他人と比較しなければ、僕は自己確認が出来ない……。そうだ、他人こそは自分の鏡。そして、僕もまた他人の鏡……。
……そう暫く物思いに耽っている時だった。
混雑の中で立ち尽くす中、不意に或る衝動が僕の胸を強襲した。
ヘッドギアを介した視界に広がる目抜き通りでのパレード。
その光景を傍観している内に、こんな甘美なる囁きが脳裏を去来
したのだ。
『奴等は特例組じゃあないのか?』
祝祭に於いて、仮装の為にヘッドギアの着脱が特例として政府から容認された劇団……、否、若しかしたらこの劇団の連中も政府から派遣された局員と言う可能性も在るが……。
どちらにせよ、この一群は覆面や仮装で薄皮一枚と言う状態に危機感も抱かず、観衆へ愛嬌を振り撒き街路を行進し続けている。

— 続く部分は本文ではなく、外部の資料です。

import Summits.CriticalPhenomena.SAWScalingLimit.Theorems.SAWDevelopingMapHexTightPerShellAtoms
import Summits.CriticalPhenomena.SAWScalingLimit.Theorems.SAWDevelopingMapHexTightOnFrontierPerShellTight
import Summits.CriticalPhenomena.SAWScalingLimit.Theorems.SAWDevelopingMapHexTightVirginizationTight
import Summits.CriticalPhenomena.SAWScalingLimit.Theorems.SAWDevelopingMapHexTightArcTightOfPinchDecay
import Summits.CriticalPhenomena.SAWScalingLimit.Theorems.SAWDevelopingMapHexTightRootedTightOfPinchDecay
import Summits.CriticalPhenomena.SAWScalingLimit.Theorems.SAWDevelopingMapHexTightTravLocalization
import Summits.CriticalPhenomena.SAWScalingLimit.Theorems.SAWDevelopingMapHexTightVertexToCurve
import HarnessLib

/-!
# `HexTight` from the two atoms of the line `reversal-virgin-disc` (stmt-CriticalPhenomena-5423)

Crux `Summit.CriticalPhenomena.SAWScalingLimit.Theses.SAWDevelopingMap.HexTight` (eventual tightness of the critical
hexagonal SAW laws), line `reversal-virgin-disc`, seat c4 (`prover-line-stmt-CriticalPhenomena-5423-c4-0`).

This file records, as sorry-free CONDITIONAL theorems under `Theorems/` (independent of the Cruxes work file
`Cruxes/HexTight/Lines/reversal_virgin_disc.lean`), the complete composition of the line: the crux follows from
exactly two a-priori estimates for the critical hexagonal self-avoiding walk, both stated INLINE as hypotheses —

* the **interior atom `PinchDecay`** (lattice-local): for SOME threshold `k ≥ 1`, SOME rate `φ ≥ 0` with
  `φ(t) = o(t)` (`t → 0⁺`) and SOME `N₀`, uniformly over configurations `(H, Λ)` virgin at radius `N ≥ N₀` about
  `z₀` (arbitrary exterior) and rim doors `w, w'`, for `1 ≤ η ≤ N/4` the `x_c`-mass of `H`-arcs `w → w'` whose
  polyline makes `k` separate traversals of `D(z₀; η, N/2)` is `≤ φ(η/N) ·` (arc mass)
  (Aizenman–Burchard's (H1) at one threshold with a rate just better than linear; heuristic value at threshold
  `2j`: `(η/N)^{(9j²-1)/12}`);
* the **boundary atom `OnFrontierPerShellTight`** (law-level, per domain): per-shell, rate-free tightness of the
  traversal number on thin shells `D(x; ρ, R)`, `4ρ < R ≤ 1`, centred at a point `x` of the Jordan curve
  `frontier D.carrier`, eventually in the mesh — a verbatim piece of the crux
  (`BoundaryOnFrontier.perShellTight_of_hexTight`).

Main results:
* `hexTight_of_pinchDecay_of_onFrontierPerShellTight` — the two atoms give `HexTight` (glue: `stub_vertexToCurve`,
  `stub_travLocalization`, `stub_arcTightOfPinchDecay`, `stub_rootedTightOfPinchDecay`, `stub_virginizationTight`,
  `interiorPerShellTight_of_interiorBound_one`, `hexTight_of_interiorThin_of_onFrontier`, all landed);
* `hexTight_of_arcPinchBound_of_onFrontierPerShellTight` — the r7 power form `Reversal.ArcPinchBound` (threshold `4`,
  exponent `1 + s`) in place of `PinchDecay`;
* `hexTight_of_pinchDecay_of_onFrontierDecay` — the one-threshold rate form of the boundary atom instead;
* `interiorThinPerShellTight_of_pinchDecay` — the lattice-local interior atom implies the law-level interior piece of
  the crux (thin-interior per-shell tightness), so with `hexTight_iff_interiorThin_and_onFrontier` (p111202) the open
  content of the crux is EXACTLY {thin-interior per-shell tightness, on-frontier per-shell tightness}, and `PinchDecay`
  is a sufficient lattice form of the first.

Both atoms are OPEN (no RSW/FKG technology for the `n = 0` loop model; every parafermionic identity is exit-summed
while both atoms are ratios pinned at two endpoints); they are the statements a planner would file as conjecture items
to record `HexTight` as conditional on them. Nothing here is asserted unconditionally about the SAW. The statements
are spelled as arrow chains (the registered sub-goal signatures, verbatim).

References: M. Aizenman, A. Burchard, Duke Math. J. 99 (1999) §1–2; H. Duminil-Copin, S. Smirnov, Ann. of Math. 175
(2012); A. Kemppainen, S. Smirnov, Ann. Probab. 45 (2017) §2.
-/

noncomputable section

open scoped BigOperators Classical ENNReal NNReal
open MeasureTheory Filter Topology Set Metric
open Literature.Probability.LatticeModels Literature.Probability.RandomPlanarGeometry
  Literature.Probability.RandomPlanarGeometry.SAW

namespace Summit.CriticalPhenomena.SAWScalingLimit.Theorems.HexTight.Reversal

open Summit.CriticalPhenomena.SAWScalingLimit.Theorems.HexTight.ExponentBootstrap
open Summit.CriticalPhenomena.SAWScalingLimit.Theorems.HexTight.BoundaryOnFrontier

/-- **Thin-interior per-shell tightness from pinch decay.** The lattice-local interior atom `PinchDecay` (first
hypothesis) implies, for every Dobrushin domain and endpoint approximation, per-shell rate-free tightness of the
traversal number on every thin shell whose closed outer disc lies in the domain: `PinchDecay` ⇒ chordal and rooted
rate-free tightness in virgin discs (`stub_arcTightOfPinchDecay`, `stub_rootedTightOfPinchDecay`, over
`stub_travLocalization stub_vertexToCurve`) ⇒ interior (H1) with exponent `3` (`stub_virginizationTight`) ⇒
thin-interior per-shell tightness (`interiorPerShellTight_of_interiorBound_one`). -/
theorem interiorThinPerShellTight_of_pinchDecay :
    (∃ (k : ℕ) (φ : ℝ → ℝ) (N₀ : ℝ), 1 ≤ k ∧ 0 < N₀ ∧ (∀ t : ℝ, 0 ≤ φ t) ∧
      (∀ ε : ℝ, 0 < ε → ∃ t₀ : ℝ, 0 < t₀ ∧ ∀ t : ℝ, 0 < t → t ≤ t₀ → φ t ≤ ε * t) ∧
      ∀ (H : SimpleGraph HexVertex) (Λ : Finset HexVertex) (z₀ : ℂ) (η N : ℝ) (w w' : Sym2 HexVertex),
        N₀ ≤ N → 1 ≤ η → η ≤ N / 4 → IsVirgin H Λ z₀ N → Straddles Λ z₀ N w → Straddles Λ z₀ N w' →
        travMass H Λ w w' k z₀ η (N / 2) ≤ φ (η / N) * arcMass H Λ w w') →
    ∀ (D : DobrushinDomain) (a b : ℝ → HexVertex), IsEmbEndpointApprox hexGraph hexCenter D a b →
      ∀ (x : ℂ) (ρ R : ℝ), 0 < ρ → 4 * ρ < R → R ≤ 1 → Metric.closedBall x R ⊆ D.carrier → ∀ η : ℝ, 0 < η →
        ∃ (k : ℕ) (δ₁ : ℝ), 0 < δ₁ ∧ ∀ δ ∈ Set.Ioc (0 : ℝ) δ₁, δ ≤ ρ →
          hexSAWLaw D.carrier δ (a δ) (b δ)
            {γ | (⟨γ.walk.toCurve fun v => (δ : ℂ) * hexCenter v⟩ : Curve ℂ).HasTraversals k x ρ R} ≤
            ENNReal.ofReal η := by
  intro hC D a b hab
  have hTL := stub_travLocalization stub_vertexToCurve
  obtain ⟨k, K, lam, δ₀, hK, hlam, hδ₀, h⟩ :=
    stub_virginizationTight (stub_arcTightOfPinchDecay hTL hC) (stub_rootedTightOfPinchDecay hTL hC) D a b hab
  exact interiorPerShellTight_of_interiorBound_one D.carrier a b ⟨k, K, lam, δ₀, hK, by linarith, hδ₀, h⟩

/-- **`HexTight` from the two atoms of the line `reversal-virgin-disc`.** If the critical hexagonal SAW satisfies
(i) the interior lattice-local pinch decay `PinchDecay` (first hypothesis) and (ii) per-shell rate-free tightness of
the traversal number on thin shells centred on the Jordan curve (second hypothesis), then the critical hexagonal SAW
laws are tight along the mesh for every Dobrushin domain and endpoint approximation
(`hexTight_of_interiorThin_of_onFrontier` over `interiorThinPerShellTight_of_pinchDecay`). CONDITIONAL: both
hypotheses are open a-priori estimates. -/
theorem hexTight_of_pinchDecay_of_onFrontierPerShellTight :
    (∃ (k : ℕ) (φ : ℝ → ℝ) (N₀ : ℝ), 1 ≤ k ∧ 0 < N₀ ∧ (∀ t : ℝ, 0 ≤ φ t) ∧
      (∀ ε : ℝ, 0 < ε → ∃ t₀ : ℝ, 0 < t₀ ∧ ∀ t : ℝ, 0 < t → t ≤ t₀ → φ t ≤ ε * t) ∧
      ∀ (H : SimpleGraph HexVertex) (Λ : Finset HexVertex) (z₀ : ℂ) (η N : ℝ) (w w' : Sym2 HexVertex),
        N₀ ≤ N → 1 ≤ η → η ≤ N / 4 → IsVirgin H Λ z₀ N → Straddles Λ z₀ N w → Straddles Λ z₀ N w' →
        travMass H Λ w w' k z₀ η (N / 2) ≤ φ (η / N) * arcMass H Λ w w') →
    (∀ (D : DobrushinDomain) (a b : ℝ → HexVertex), IsEmbEndpointApprox hexGraph hexCenter D a b →
      ∀ (x : ℂ) (ρ R : ℝ), 0 < ρ → 4 * ρ < R → R ≤ 1 → x ∈ frontier D.carrier → ∀ η : ℝ, 0 < η →
        ∃ (k : ℕ) (δ₁ : ℝ), 0 < δ₁ ∧ ∀ δ ∈ Set.Ioc (0 : ℝ) δ₁, δ ≤ ρ →
          hexSAWLaw D.carrier δ (a δ) (b δ)
            {γ | (⟨γ.walk.toCurve fun v => (δ : ℂ) * hexCenter v⟩ : Curve ℂ).HasTraversals k x ρ R} ≤
            ENNReal.ofReal η) →
    Summit.CriticalPhenomena.SAWScalingLimit.Theses.SAWDevelopingMap.HexTight :=
  fun hC hF => hexTight_of_interiorThin_of_onFrontier (interiorThinPerShellTight_of_pinchDecay hC) hF

/-- **`HexTight` from the r7 power form of the interior atom.** `Reversal.ArcPinchBound` (two-strand pinch power
bound: threshold `4`, rate `K t^{1+s}`, `s > 0`, uniform over virgin discs) implies `PinchDecay` with `k = 4` and
`φ(t) = K (max t 0)^{1+s}` (which is `o(t)`), hence with the boundary atom it also gives the crux. -/
theorem hexTight_of_arcPinchBound_of_onFrontierPerShellTight :
    ArcPinchBound →
    (∀ (D : DobrushinDomain) (a b : ℝ → HexVertex), IsEmbEndpointApprox hexGraph hexCenter D a b →
      ∀ (x : ℂ) (ρ R : ℝ), 0 < ρ → 4 * ρ < R → R ≤ 1 → x ∈ frontier D.carrier → ∀ η : ℝ, 0 < η →
        ∃ (k : ℕ) (δ₁ : ℝ), 0 < δ₁ ∧ ∀ δ ∈ Set.Ioc (0 : ℝ) δ₁, δ ≤ ρ →
          hexSAWLaw D.carrier δ (a δ) (b δ)
            {γ | (⟨γ.walk.toCurve fun v => (δ : ℂ) * hexCenter v⟩ : Curve ℂ).HasTraversals k x ρ R} ≤
            ENNReal.ofReal η) →
    Summit.CriticalPhenomena.SAWScalingLimit.Theses.SAWDevelopingMap.HexTight := by
  intro hC hF
  refine hexTight_of_pinchDecay_of_onFrontierPerShellTight ?_ hF
  obtain ⟨s, K, N₀, hs, hK, hN₀, h⟩ := hC
  refine ⟨4, fun t => K * (max t 0) ^ (1 + s), N₀, by norm_num, hN₀, fun t => ?_, fun ε hε => ?_, ?_⟩
  · exact mul_nonneg hK (Real.rpow_nonneg (le_max_right _ _) _)
  · -- `K t^{1+s} ≤ ε t` as soon as `t ≤ (ε/(K+1))^{1/s}`
    refine ⟨(ε / (K + 1)) ^ s⁻¹, Real.rpow_pos_of_pos (by positivity) _, fun t ht htle => ?_⟩
    have hq : 0 ≤ ε / (K + 1) := by positivity
    show K * (max t 0) ^ (1 + s) ≤ ε * t
    rw [max_eq_left ht.le, Real.rpow_add ht, Real.rpow_one]
    have h1 : t ^ s ≤ ε / (K + 1) := by
      calc t ^ s ≤ ((ε / (K + 1)) ^ s⁻¹) ^ s := Real.rpow_le_rpow ht.le htle hs.le
        _ = ε / (K + 1) := Real.rpow_inv_rpow hq hs.ne'
    calc K * (t * t ^ s) = (K * t ^ s) * t := by ring
      _ ≤ ((K + 1) * (ε / (K + 1))) * t := by
          refine mul_le_mul_of_nonneg_right ?_ ht.le
          exact mul_le_mul (by linarith) h1 (Real.rpow_nonneg ht.le _) (by linarith)
      _ = ε * t := by field_simp
  · intro H Λ z₀ η N w w' hN hη hηN hV hw hw'
    have hpos : 0 < η / N := div_pos (by linarith) (by linarith)
    simpa [max_eq_left hpos.le] using h H Λ z₀ η N w w' hN hη hηN hV hw hw'

/-- **`HexTight` from pinch decay and the one-threshold rate form of the boundary atom** (`OnFrontierDecay`: for
each `(D, a, b)` and outer radius `R ≤ 1` ONE threshold `k` and ONE rate `φ(ρ) = o(ρ)`, uniform over the points of
the Jordan curve): by `hexTight_of_interiorBound_one_of_onFrontierDecay` (p117056) over the interior (H1) with
exponent `3` delivered by `PinchDecay`. -/
theorem hexTight_of_pinchDecay_of_onFrontierDecay :
    (∃ (k : ℕ) (φ : ℝ → ℝ) (N₀ : ℝ), 1 ≤ k ∧ 0 < N₀ ∧ (∀ t : ℝ, 0 ≤ φ t) ∧
      (∀ ε : ℝ, 0 < ε → ∃ t₀ : ℝ, 0 < t₀ ∧ ∀ t : ℝ, 0 < t → t ≤ t₀ → φ t ≤ ε * t) ∧
      ∀ (H : SimpleGraph HexVertex) (Λ : Finset HexVertex) (z₀ : ℂ) (η N : ℝ) (w w' : Sym2 HexVertex),
        N₀ ≤ N → 1 ≤ η → η ≤ N / 4 → IsVirgin H Λ z₀ N → Straddles Λ z₀ N w → Straddles Λ z₀ N w' →
        travMass H Λ w w' k z₀ η (N / 2) ≤ φ (η / N) * arcMass H Λ w w') →
    (∀ (D : DobrushinDomain) (a b : ℝ → HexVertex), IsEmbEndpointApprox hexGraph hexCenter D a b →
      ∀ R : ℝ, 0 < R → R ≤ 1 → ∃ (k : ℕ) (φ : ℝ → ℝ),
        (∀ ε : ℝ, 0 < ε → ∃ t₀ : ℝ, 0 < t₀ ∧ ∀ t : ℝ, 0 < t → t ≤ t₀ → φ t ≤ ε * t) ∧
        ∀ x ∈ frontier D.carrier, ∀ ρ : ℝ, 0 < ρ → 4 * ρ < R →
          ∃ δ₁ : ℝ, 0 < δ₁ ∧ ∀ δ ∈ Set.Ioc (0 : ℝ) δ₁, δ ≤ ρ →
            hexSAWLaw D.carrier δ (a δ) (b δ)
              {γ | (⟨γ.walk.toCurve fun v => (δ : ℂ) * hexCenter v⟩ : Curve ℂ).HasTraversals k x ρ R} ≤
              ENNReal.ofReal (φ ρ)) →
    Summit.CriticalPhenomena.SAWScalingLimit.Theses.SAWDevelopingMap.HexTight := by
  intro hC hG
  refine hexTight_of_interiorBound_one_of_onFrontierDecay (fun D a b hab => ?_) hG
  have hTL := stub_travLocalization stub_vertexToCurve
  obtain ⟨k, K, lam, δ₀, hK, hlam, hδ₀, h⟩ :=
    stub_virginizationTight (stub_arcTightOfPinchDecay hTL hC) (stub_rootedTightOfPinchDecay hTL hC) D a b hab
  exact ⟨k, K, lam, δ₀, hK, by linarith, hδ₀, h⟩

end Summit.CriticalPhenomena.SAWScalingLimit.Theorems.HexTight.Reversal

end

この事実を察知しただけで、何故か油溜まりの様に粘着質で鈍重な背徳感が内心から湧出して来るのだった。
そんな惑乱の刹那、楽隊の生楽器に由る原初的な演奏とは似つかわしくない、機械的で軽快な着信音が鼓膜に響いた。ヘッドギア内部のディスプレイに新規メールの通知が丁度二通表示される。文章、音声、通信者側の映像が三分化されつつ、同時に読解と視聴が可能なインターフェイス。誰からの連絡か、視線認識と音声認識機構で差出人や件名を確認する。
「誰からのメールだ?」
反射的にヘッドギアの内臓音声が作動し、文面と音声で質問に対する開示が為される。
「一件目ノ再生。配信者、インダーウェルトセイン政府カラノ直属メールデス」
『就労先通知』
『拝啓 インダーウェルトセイン政府より、時下益々健勝の事と慶び申し上げる。さて厳正なる選考の結果、貴君の勤務配属先が決定した。
・就労分野……「コンピュータ事務」
・勤務地……「セブンスプラスティックトゥリーヒルズ・ゲートタワー内部」
・勤務時間……始業(8時30分) 終業(19時00分)
・休日……定例日毎週日曜日、祝日
・基本賃金……月給200000ペッソナ
・社会保険加入状況(厚生年金、健康保険、厚生年金基金)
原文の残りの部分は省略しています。